(Collected data)

# # # # #

/-- **`H²(Gal(F̄/E) ∩ N, μ_n) = 0`**, `N = Gal(F̄/F^nr)`, for `E/F` finite and `n ≥ 1`.
[cite: SerreLocalFields1979, XIII §3 Cor. 3] [cite: SerreGaloisCohomology1997, II §4.3 Prop. 12 (proof)] -/
theorem subsingleton_two_mu_inf_galUnr (E : IntermediateField F (AlgebraicClosure F))
    [FiniteDimensional F E] {n : ℕ} (hn : 0 < n) :
    Subsingleton (continuousCohomology 2
      ((mu F n).restrict (subgroupIncl (galFixing F E ⊓ galUnr F))).toTopRep) := by
  rw [← iInf_galFixing_sup_unrStage]
  exact subsingleton_two_mu_iInf F E hn

/-! ### Open subgroups of `N` -/

omit [CharZero F] in
/-- **Every open subgroup of `N = Gal(F̄/F^nr)` is `N ∩ Gal(F̄/E)` for a finite `E/F`** (an open
subgroup `H'` of `N` contains `N ∩ Gal(F̄/L₀)` for a finite Galois `L₀`; the open subgroup
`H' · Gal(F̄/L₀)` of `Γ_F` is `Gal(F̄/E)` for a finite `E`, and meets `N` in `H'` by the modular law).
[folklore] -/
theorem exists_eq_subgroupOf_of_isOpen (H' : Subgroup (galUnr F)) (hH' : IsOpen (H' : Set (galUnr F))) :
    ∃ E : IntermediateField F (AlgebraicClosure F), FiniteDimensional F E ∧
      H'.map (galUnr F).subtype = galFixing F E ⊓ galUnr F := by
  classical
  -- `N ∩ Gal(F̄/L₀) ≤ H'` for a finite Galois `L₀`
  obtain ⟨V, hV, hVH⟩ := (mem_nhds_subtype _ (1 : galUnr F) (H' : Set (galUnr F))).1
    (hH'.mem_nhds H'.one_mem)
  obtain ⟨L₀, hfin, hgal, hL₀⟩ := exists_finiteDimensional_isGalois_galFixing_subset (k := F) hV
  haveI := hfin
  haveI := hgal
  haveI : (galFixing F L₀).Normal := normal_galFixing L₀
  set H'' : Subgroup (absoluteGaloisGroup F) := H'.map (galUnr F).subtype with hH''def
  have hH''N : H'' ≤ galUnr F := Subgroup.map_subtype_le H'
  -- the open subgroup `T = H'' Gal(F̄/L₀)` of `Γ_F` is `Gal(F̄/E)`
  set T : Subgroup (absoluteGaloisGroup F) := H'' ⊔ galFixing F L₀ with hTdef
  have hkerT : (resGal L₀).ker ≤ T := by rw [ker_resGal]; exact le_sup_right
  set E : IntermediateField F (AlgebraicClosure F) := lift (fixedField (T.map (resGal L₀))) with hEdef
  have hTE : galFixing F E = T := by
    rw [hEdef, galFixing_lift_fixedField, Subgroup.comap_map_eq_self hkerT]
  haveI : FiniteDimensional F E := (liftAlgEquiv (fixedField (T.map (resGal L₀)))).toLinearEquiv.finiteDimensional
  refine ⟨E, inferInstance, ?_⟩
  rw [hTE]
  apply le_antisymm
  · exact le_inf le_sup_left hH''N
  · intro x hx
    obtain ⟨hxT, hxN⟩ := Subgroup.mem_inf.1 hx
    have hxT' : (x : absoluteGaloisGroup F) ∈ ((T : Subgroup (absoluteGaloisGroup F)) : Set (absoluteGaloisGroup F)) := hxT
    rw [hTdef, Subgroup.mul_normal] at hxT'
    obtain ⟨h, hh, g, hg, rfl⟩ := Set.mem_mul.1 hxT'
    -- `g = h⁻¹ x ∈ N ∩ Gal(F̄/L₀) ≤ H''`
    have hgN : g ∈ galUnr F := by
      have := (galUnr F).mul_mem ((galUnr F).inv_mem (hH''N hh)) hxN
      rwa [inv_mul_cancel_left] at this
    have hgH' : (⟨g, hgN⟩ : galUnr F) ∈ H' := hVH (show ((⟨g, hgN⟩ : galUnr F) : absoluteGaloisGroup F) ∈ V from hL₀ hg)
    have hgH'' : g ∈ H'' := ⟨⟨g, hgN⟩, hgH', rfl⟩
    exact H''.mul_mem hh hgH''

/-- **`H²(H', μ_n) = 0` for every open subgroup `H'` of `N = Gal(F̄/F^nr)`** (`n ≥ 1`).
[cite: SerreGaloisCohomology1997, II §4.3 Prop. 12 (proof)] -/
theorem subsingleton_two_mu_of_isOpen {n : ℕ} (hn : 0 < n) (H' : Subgroup (galUnr F))
    (hH' : IsOpen (H' : Set (galUnr F))) :
    Subsingleton (continuousCohomology 2
      (((mu F n).restrict (subgroupIncl (galUnr F))).restrict (subgroupIncl H')).toTopRep) := by
  obtain ⟨E, hfin, hE⟩ := exists_eq_subgroupOf_of_isOpen F H' hH'
  haveI := hfin
  have hle : galFixing F E ⊓ galUnr F ≤ galUnr F := inf_le_right
  have hH'eq : H' = (galFixing F E ⊓ galUnr F).subgroupOf (galUnr F) := by
    rw [← hE]
    exact (Subgroup.comap_map_eq_self_of_injective (galUnr F).subtype_injective H').symm
  have s1 := subsingleton_two_mu_inf_galUnr F E hn
  rw [hH'eq]
  exact (subsingleton_iff_of_continuousMulEquiv (Subgroup.subgroupOfContinuousMulEquivOfLe hle)
    ((mu F n).restrict (subgroupIncl (galFixing F E ⊓ galUnr F)))
    (((mu F n).restrict (subgroupIncl (galUnr F))).restrict
      (subgroupIncl ((galFixing F E ⊓ galUnr F).subgroupOf (galUnr F)))) (fun _ _ => rfl) 2).1 s1

/-! ### `cd_p(N) ≤ 1` -/

/-- **`H²(H, W) = 0` for every open `H ≤ N` and every trivial `H`-module `W` of prime order `p`**:
over `H' = H ∩ Gal(F̄/F(ζ_p))` (index dividing `p - 1`) `W ≅ μ_p`, and `H²(H', μ_p) = 0`
(`subsingleton_two_mu_of_isOpen`). [cite: SerreGaloisCohomology1997, II §3.1 Prop. 5 (proof), II §4.3 Prop. 12] -/
theorem subsingleton_two_of_trivial_card_prime_galUnr {p : ℕ} [hp : Fact p.Prime]
    (H : Subgroup (galUnr F)) (hH : IsOpen (H : Set (galUnr F)))
    (W : Type u) [AddCommGroup W] [TopologicalSpace W] [DiscreteTopology W] [Finite W]
    (σ : ContinuousRep H ℤ W) (htriv : ∀ (g : H) (w : W), σ g w = w) (hcard : Nat.card W = p) :
    Subsingleton (continuousCohomology 2 σ.toTopRep) := by
  classical
  haveI := absoluteGaloisGroup_compactSpace F
  haveI : IsClosed (H : Set (galUnr F)) := Subgroup.isClosed_of_isOpen H hH
  haveI : NeZero ((p : ℕ) : F) := NeZero.charZero
  haveI : NeZero p := ⟨hp.out.ne_zero⟩
  haveI := AlgebraicClosure.hasEnoughRootsOfUnity F p
  obtain ⟨S₀, hS₀n, hS₀o, hS₀c, hS₀fix⟩ := exists_galFixing_cyclotomic (k := F) (p := p)
  haveI := hS₀n
  -- the cyclotomic subgroup pulled back to `N`
  let S₀N : Subgroup (galUnr F) := S₀.comap (galUnr F).subtype
  haveI : S₀N.Normal := Subgroup.Normal.comap inferInstance _
  have hS₀No : IsOpen (S₀N : Set (galUnr F)) := hS₀o.preimage continuous_subtype_val
  have hS₀Nc : S₀N.index.Coprime p := by
    have hdvd : S₀N.index ∣ S₀.index := by
      rw [Subgroup.index_comap, Subgroup.range_subtype]
      exact Subgroup.relIndex_dvd_index_of_normal S₀ (galUnr F)
    exact Nat.Coprime.coprime_dvd_left hdvd hS₀c
  let H' : Subgroup (galUnr F) := S₀N ⊓ H
  have hH'o : IsOpen (H' : Set (galUnr F)) := by
    change IsOpen ((S₀N : Set (galUnr F)) ∩ H)
    exact hS₀No.inter hH
  have hle : H' ≤ H := inf_le_right
  -- `H²(H', μ_p) = 0`
  have s1 := subsingleton_two_mu_of_isOpen F hp.out.pos H' hH'o
  -- `μ_p ≅ W` over `H'` (both trivial of order `p`)
  let σ' : ContinuousRep H' ℤ W := σ.restrict (inclCMH hle)
  have hmu : ∀ (g : H') (v : MuCarrier F p),
      ((mu F p).restrict (subgroupIncl (galUnr F))).restrict (subgroupIncl H') g v = v := by
    intro g v
    apply MuCarrier.toAdditive.injective
    rw [ContinuousRep.restrict_apply, subgroupIncl_apply, ContinuousRep.restrict_apply, subgroupIncl_apply,
      mu_apply_apply]
    apply congrArg Additive.ofMul
    apply Subtype.ext
    rw [absoluteGaloisGroup.coe_smul_rootsOfUnity]
    exact hS₀fix _ g.2.1 _
  have hcmu : Nat.card (MuCarrier F p) = p := by
    change Nat.card (rootsOfUnity p (AlgebraicClosure F)) = p
    exact HasEnoughRootsOfUnity.natCard_rootsOfUnity _ p
  haveI : Finite (MuCarrier F p) := Nat.finite_of_card_ne_zero (by rw [hcmu]; exact hp.out.ne_zero)
  have s2 : Subsingleton (continuousCohomology 2 σ'.toTopRep) :=
    subsingleton_of_trivial_of_card_eq (((mu F p).restrict (subgroupIncl (galUnr F))).restrict (subgroupIncl H'))
      σ' hmu (fun g w => htriv _ w) hcmu hcard 2 s1
  -- transport to `H' ∩ H ≤ H` and up to `H` (index prime to `p`)
  have s3 : Subsingleton (continuousCohomology 2 (σ.restrict (subgroupIncl (H'.subgroupOf H))).toTopRep) :=
    (subsingleton_iff_of_continuousMulEquiv (Subgroup.subgroupOfContinuousMulEquivOfLe hle) σ'
      (σ.restrict (subgroupIncl (H'.subgroupOf H))) (fun _ _ => rfl) 2).1 s2
  have hM : IsPrimaryTorsion p W := fun w => ⟨1, by
    rw [pow_one]
    exact addOrderOf_dvd_iff_nsmul_eq_zero.1 (hcard ▸ addOrderOf_dvd_natCard w)⟩
  have hSo : IsOpen ((H'.subgroupOf H : Subgroup H) : Set H) := by
    change IsOpen ((Subtype.val : H → galUnr F) ⁻¹' (H' : Set (galUnr F)))
    exact hH'o.preimage continuous_subtype_val
  have hcop : (H'.subgroupOf H).index.Coprime p := by
    change ((S₀N ⊓ H).relIndex H).Coprime p
    rw [Subgroup.inf_relIndex_right]
    exact Nat.Coprime.coprime_dvd_left (Subgroup.relIndex_dvd_index_of_normal S₀N H) hS₀Nc
  exact subsingleton_of_isOpen_of_index_coprime σ hM hSo hcop 1 s3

# # # # #

# WHAT YOU HAVE TO DO
Retype, exactly and in full, the lines above from the one containing "haveI := AlgebraicClosure.hasEnoughRootsOfUnity" through the one containing "let S₀N : Subgroup".

# RESULT OF THIS EXERCISE
  haveI := AlgebraicClosure.hasEnoughRootsOfUnity F p
  obtain ⟨S₀, hS₀n, hS₀o, hS₀c, hS₀fix⟩ := exists_galFixing_cyclotomic (k := F) (p := p)
  haveI := hS₀n
  -- the cyclotomic subgroup pulled back to `N`
  let S₀N : Subgroup (galUnr F) := S₀.comap (galUnr F).subtype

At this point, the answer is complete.